La communication de données personnelles effectuée par Postfinance à un institut bancaire situé sur le territoire américain doit reposer sur un motif justificatif et la personne concernée doit être informée de manière appropriée. Suite à notre intervention, Postfinance a adapté sa pratique et proposé des mesures tenant compte de nos remarques.

Un client a donné l’ordre à Postfinance, par le biais de yellownet, de verser sur le compte d’une agence de voyages cubaine auprès d’une banque à Zürich une certaine somme en dollars américains.
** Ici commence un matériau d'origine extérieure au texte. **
import Summits.QuantumFields.YangMills.Theorems.ConvexGribovBodyCovarianceBoundMomentReduction
import Summits.QuantumFields.YangMills.Theorems.ConvexGribovBodyCovarianceBoundMomentConverse
import HarnessLib

/-!
# `CovarianceBound`: the momentum split of its `𝔤`-half — an exact trichotomy of the crux
# (crux stmt-QuantumFields-8780; written by the crux-strategist census 2026-08-17, landed by line lead c4 as the glue of line `Sketch`/twist-stiffness)

Route `QuantumFields/YangMills/ConvexGribovBody`, crux
`Summit.QuantumFields.YangMills.Theses.ConvexGribovBody.CovarianceBound`.

The landed files `…MomentReduction` / `…MomentConverse` prove `CovarianceBound ↔ LieModeBound ∧ PerpModeBound`
(`𝔤`- and `𝔤^⊥`-halves). This file cuts the `𝔤`-half once more, along MOMENTUM, into

* `LieModeBoundZero` — the `p = 0` piece: the zero mode `Σ_y P_𝔤 A_j(y)` of the minimal-Coulomb-gauge field
  (by Kirchhoff / transversality it is `L ×` the flux of the gauge-fixed field through any transverse plane; it is
  where the certified spread torons live, `Negative.ToronTight`, and where absolute minimality can be used
  quantitatively through twisted / winding competitors — the one corner of the crux with a variational handle);
* `LieModeBoundPos` — the `p ≠ 0` piece: all non-zero spatial momenta (the transverse gauge-fixed modes; first-order
  gauge variations are blind to them — this piece is the Gribov–Zwanziger infrared-finiteness statement proper),

and proves the glue `lieModeBound_of_zero_pos`, the composition
`covarianceBound_of_zero_pos_perp : LieModeBoundZero → LieModeBoundPos → PerpModeBound → CovarianceBound`
and the exactness `covarianceBound_iff_zero_pos_perp`. Pure logic over the landed reductions (constants:
`β₀ = max`, `S₀ = max`, `D = D₁ + D₂`, then `15(D + D₃)` inside `covarianceBound_of_modeBounds`).

Purpose: it is the typed DECOMPOSITION candidate of `Cruxes/CovarianceBound/STRATEGY-CENSUS.md` (§Decomposition, D2)
— the glue a `route edit --split CovarianceBound --into LieModeBoundZero LieModeBoundPos PerpModeBound` would cite.
The split is NOT filed by the strategist (the census explains why: `LieModeBoundPos` remains the whole open problem;
only `LieModeBoundZero` has a live lever, idea card `twist-stiffness-envelope`); the decision is the human's /
tenure planner's. Design as in `…MomentReduction`: the pieces are `def … : Prop` (route-posited statements, open),
the theorems are conditional and close nothing.
-/

set_option autoImplicit false

noncomputable section

namespace Summit.QuantumFields.YangMills.Cruxes.CovarianceBound.SupportWindow

open scoped BigOperators Classical MeasureTheory Matrix
open MeasureTheory Literature.MathematicalPhysics.QuantumFieldTheory

/-- **Zero-mode piece of `LieModeBound`** (route-posited, OPEN): for every compact simple `G` and faithful
unitary `r` there is `β₀` such that for `β ≥ β₀` there are `D > 0` and `S₀` with, on every torus `(2S+1)⁴`,
`S ≥ S₀`, for every polarisation `j`: `∫ sup_{h ∈ argmin coul(U,·)} ‖P_𝔤 Ĉ_j(0; U, h)‖²_F dμ_β(U) ≤ D (2S+1)³`
— CLT-order fluctuations of the `𝔤`-zero-mode `Σ_y P_𝔤 A_j(y)` of the minimal-Coulomb-gauge field
(`Ĉ_j(0) = Σ_y A_j(y)`). Configuration-wise the integrand reaches `≍ L · L³` on the fundamental modular region
(spread torons, `Negative.ToronTight`); the bound is the MEASURE's statement that coherent flat directions are rare
at `L ≫ ξ(β)`. -/
def LieModeBoundZero : Prop :=
  ∀ (G : Type) [Group G] [TopologicalSpace G] [IsTopologicalGroup G] [CompactSpace G]
    [MeasurableSpace G] [BorelSpace G], IsCompactSimpleLieGroup G → ∀ r : LatticeRep G,
    ∃ β₀ : ℝ, ∀ β : ℝ, β₀ ≤ β → ∃ D : ℝ, 0 < D ∧ ∃ S₀ : ℕ, ∀ S : ℕ, S₀ ≤ S →
      ∀ j : Fin 3, ∫ U, supLieCosSq r S 0 j U ∂(wilson4 r β S) ≤ D * (2 * S + 1 : ℝ) ^ 3

/-- **Non-zero-momentum piece of `LieModeBound`** (route-posited, OPEN): the same bound for every spatial
momentum `p ≠ 0` — the transverse modes of the minimal-Coulomb-gauge field, perturbatively `≍ g² L` at the lowest
momentum; Gribov–Zwanziger infrared finiteness proper. No mechanism on the record reaches it (STRATEGY-CENSUS.md). -/
def LieModeBoundPos : Prop :=
  ∀ (G : Type) [Group G] [TopologicalSpace G] [IsTopologicalGroup G] [CompactSpace G]
    [MeasurableSpace G] [BorelSpace G], IsCompactSimpleLieGroup G → ∀ r : LatticeRep G,
    ∃ β₀ : ℝ, ∀ β : ℝ, β₀ ≤ β → ∃ D : ℝ, 0 < D ∧ ∃ S₀ : ℕ, ∀ S : ℕ, S₀ ≤ S →
      ∀ (p : Fin 3 → ZMod (2 * S + 1)) (j : Fin 3), p ≠ 0 →
        ∫ U, supLieCosSq r S p j U ∂(wilson4 r β S) ≤ D * (2 * S + 1 : ℝ) ^ 3

/-- **Glue**: the two momentum pieces give `LieModeBound` (`β₀ = max β₁ β₂`, `S₀ = max S₁ S₂`, `D = D₁ + D₂`). -/
theorem lieModeBound_of_zero_pos : LieModeBoundZero → LieModeBoundPos → LieModeBound := by
  intro h0 h1 G _ _ _ _ _ _ hG r
  obtain ⟨β₁, hβ₁⟩ := h0 G hG r
  obtain ⟨β₂, hβ₂⟩ := h1 G hG r
  refine ⟨max β₁ β₂, fun β hβ => ?_⟩
  obtain ⟨D₁, hD₁, S₁, hS₁⟩ := hβ₁ β (le_trans (le_max_left _ _) hβ)
  obtain ⟨D₂, hD₂, S₂, hS₂⟩ := hβ₂ β (le_trans (le_max_right _ _) hβ)
  refine ⟨D₁ + D₂, by positivity, max S₁ S₂, fun S hS p j => ?_⟩
  have hL : (0 : ℝ) ≤ (2 * S + 1 : ℝ) ^ 3 := by positivity
  by_cases hp : p = 0
  · subst hp
    calc ∫ U, supLieCosSq r S 0 j U ∂(wilson4 r β S) ≤ D₁ * (2 * S + 1 : ℝ) ^ 3 :=
          hS₁ S (le_trans (le_max_left _ _) hS) j
      _ ≤ (D₁ + D₂) * (2 * S + 1 : ℝ) ^ 3 := mul_le_mul_of_nonneg_right (by linarith) hL
  · calc ∫ U, supLieCosSq r S p j U ∂(wilson4 r β S) ≤ D₂ * (2 * S + 1 : ℝ) ^ 3 :=
          hS₂ S (le_trans (le_max_right _ _) hS) p j hp
      _ ≤ (D₁ + D₂) * (2 * S + 1 : ℝ) ^ 3 := mul_le_mul_of_nonneg_right (by linarith) hL

/-- **Converse glue** (restriction): `LieModeBound` gives both momentum pieces. -/
theorem zero_pos_of_lieModeBound : LieModeBound → LieModeBoundZero ∧ LieModeBoundPos := by
  intro h
  refine ⟨fun G _ _ _ _ _ _ hG r => ?_, fun G _ _ _ _ _ _ hG r => ?_⟩
  · obtain ⟨β₀, hβ₀⟩ := h G hG r
    refine ⟨β₀, fun β hβ => ?_⟩
    obtain ⟨D, hD, S₀, hS₀⟩ := hβ₀ β hβ
    exact ⟨D, hD, S₀, fun S hS j => hS₀ S hS 0 j⟩
  · obtain ⟨β₀, hβ₀⟩ := h G hG r
    refine ⟨β₀, fun β hβ => ?_⟩
    obtain ⟨D, hD, S₀, hS₀⟩ := hβ₀ β hβ
    exact ⟨D, hD, S₀, fun S hS p j _ => hS₀ S hS p j⟩

/-- **`CovarianceBound` from three pieces**: zero mode (`𝔤`), non-zero modes (`𝔤`), `𝔤^⊥`-part — the glue
`Sub₁ → Sub₂ → Sub₃ → CovarianceBound` of the census's decomposition candidate D2. -/
theorem covarianceBound_of_zero_pos_perp :
    LieModeBoundZero → LieModeBoundPos → PerpModeBound →
      Summit.QuantumFields.YangMills.Theses.ConvexGribovBody.CovarianceBound :=
  fun h0 h1 h2 => covarianceBound_of_modeBounds (lieModeBound_of_zero_pos h0 h1) h2

/-- **Exactness of the trichotomy**: `CovarianceBound ↔ LieModeBoundZero ∧ LieModeBoundPos ∧ PerpModeBound`
(via the landed converse `modeBounds_of_covarianceBound`). The three pieces are a SPLIT of the crux, not a
weakening; for `SU(2)`-type representations the third is void (`supPerpCosSq_fundamental_two_eq_zero`). -/
theorem covarianceBound_iff_zero_pos_perp :
    Summit.QuantumFields.YangMills.Theses.ConvexGribovBody.CovarianceBound ↔
      LieModeBoundZero ∧ LieModeBoundPos ∧ PerpModeBound := by
  constructor
  · intro h
    obtain ⟨hL, hP⟩ := modeBounds_of_covarianceBound h
    exact ⟨(zero_pos_of_lieModeBound hL).1, (zero_pos_of_lieModeBound hL).2, hP⟩
  · rintro ⟨h0, h1, h2⟩
    exact covarianceBound_of_zero_pos_perp h0 h1 h2

end Summit.QuantumFields.YangMills.Cruxes.CovarianceBound.SupportWindow

end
Le compte postal du client a été débité du montant en question, mais la société cubaine ne l’a pas reçu. Le client s’est adressé à Postfinance qui lui a répondu que son versement était bloqué par les autorités américaines en raison de l’embargo décidé à l’encontre de Cuba et que le montant se trouvait sur un compte du ministère des finances (U.S. Department of Treasury). Cette situation s’explique par le fait que les transactions en monnaies étrangères passent par un institut bancaire à l’étranger, dans le cas d’espèce un institut bancaire américain soumis à la législation américaine qui oblige cette banque à communiquer toutes les transactions financières touchant Cuba. Le client a indiqué à Postfinance que son versement concernait deux instituts financiers situés en Suisse (Postfinance et la banque à Zürich) et qu’il n’était indiqué nulle part sur le site «yellownet» que les transactions en monnaies étrangères à l’intérieur de la Suisse pourraient être effectuées via un Etat étranger.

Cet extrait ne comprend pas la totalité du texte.